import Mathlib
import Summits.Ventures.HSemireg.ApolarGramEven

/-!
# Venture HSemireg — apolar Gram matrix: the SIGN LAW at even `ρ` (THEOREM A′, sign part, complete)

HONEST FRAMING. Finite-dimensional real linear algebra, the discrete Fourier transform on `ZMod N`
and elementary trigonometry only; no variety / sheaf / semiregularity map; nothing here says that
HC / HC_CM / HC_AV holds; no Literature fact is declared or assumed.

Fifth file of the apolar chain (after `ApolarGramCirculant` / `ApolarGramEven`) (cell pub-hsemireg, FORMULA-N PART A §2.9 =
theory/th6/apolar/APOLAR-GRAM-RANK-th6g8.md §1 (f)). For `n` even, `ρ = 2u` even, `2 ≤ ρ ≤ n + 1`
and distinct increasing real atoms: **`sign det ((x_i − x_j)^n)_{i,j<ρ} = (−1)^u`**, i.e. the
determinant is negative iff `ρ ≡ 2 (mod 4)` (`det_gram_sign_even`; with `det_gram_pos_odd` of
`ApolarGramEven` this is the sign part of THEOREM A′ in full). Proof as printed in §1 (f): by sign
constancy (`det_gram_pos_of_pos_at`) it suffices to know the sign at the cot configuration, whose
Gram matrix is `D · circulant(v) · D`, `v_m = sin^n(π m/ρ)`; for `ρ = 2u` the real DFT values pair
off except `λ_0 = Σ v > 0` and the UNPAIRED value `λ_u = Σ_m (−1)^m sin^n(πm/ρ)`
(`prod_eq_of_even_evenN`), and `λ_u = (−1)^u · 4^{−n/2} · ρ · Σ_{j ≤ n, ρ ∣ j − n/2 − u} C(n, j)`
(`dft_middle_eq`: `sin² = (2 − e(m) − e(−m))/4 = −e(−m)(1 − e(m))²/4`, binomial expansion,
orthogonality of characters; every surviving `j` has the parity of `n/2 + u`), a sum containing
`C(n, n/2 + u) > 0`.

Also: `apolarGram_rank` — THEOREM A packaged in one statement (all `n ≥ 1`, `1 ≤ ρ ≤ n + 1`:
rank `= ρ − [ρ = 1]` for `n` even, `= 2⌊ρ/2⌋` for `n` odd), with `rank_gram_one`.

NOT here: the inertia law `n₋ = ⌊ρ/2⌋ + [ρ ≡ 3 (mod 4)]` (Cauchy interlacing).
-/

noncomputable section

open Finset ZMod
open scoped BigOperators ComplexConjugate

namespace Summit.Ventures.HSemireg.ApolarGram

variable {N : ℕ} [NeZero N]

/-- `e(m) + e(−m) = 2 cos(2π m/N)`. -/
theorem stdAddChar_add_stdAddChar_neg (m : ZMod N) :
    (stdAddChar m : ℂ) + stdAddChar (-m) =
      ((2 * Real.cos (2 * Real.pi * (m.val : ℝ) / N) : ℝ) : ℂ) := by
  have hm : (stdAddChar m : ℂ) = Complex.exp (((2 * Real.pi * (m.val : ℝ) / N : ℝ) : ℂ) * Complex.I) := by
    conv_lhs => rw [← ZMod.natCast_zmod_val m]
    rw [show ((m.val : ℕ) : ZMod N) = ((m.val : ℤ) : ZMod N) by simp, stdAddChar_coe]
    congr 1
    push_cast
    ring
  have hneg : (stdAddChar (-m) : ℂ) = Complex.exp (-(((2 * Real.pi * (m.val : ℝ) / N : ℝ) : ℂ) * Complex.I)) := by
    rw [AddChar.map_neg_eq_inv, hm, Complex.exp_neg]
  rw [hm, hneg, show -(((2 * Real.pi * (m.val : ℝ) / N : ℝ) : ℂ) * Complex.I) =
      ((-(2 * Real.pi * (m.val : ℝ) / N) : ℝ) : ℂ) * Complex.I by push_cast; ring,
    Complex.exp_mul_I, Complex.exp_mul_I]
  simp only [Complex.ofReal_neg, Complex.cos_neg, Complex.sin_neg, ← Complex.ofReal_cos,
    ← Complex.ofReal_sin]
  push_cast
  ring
+++++
| Problem requirements |
Among the lines above, which ones include the word "ring"? Copy them.

| Written response |
    ring
      ((-(2 * Real.pi * (m.val : ℝ) / N) : ℝ) : ℂ) * Complex.I by push_cast; ring,
  ring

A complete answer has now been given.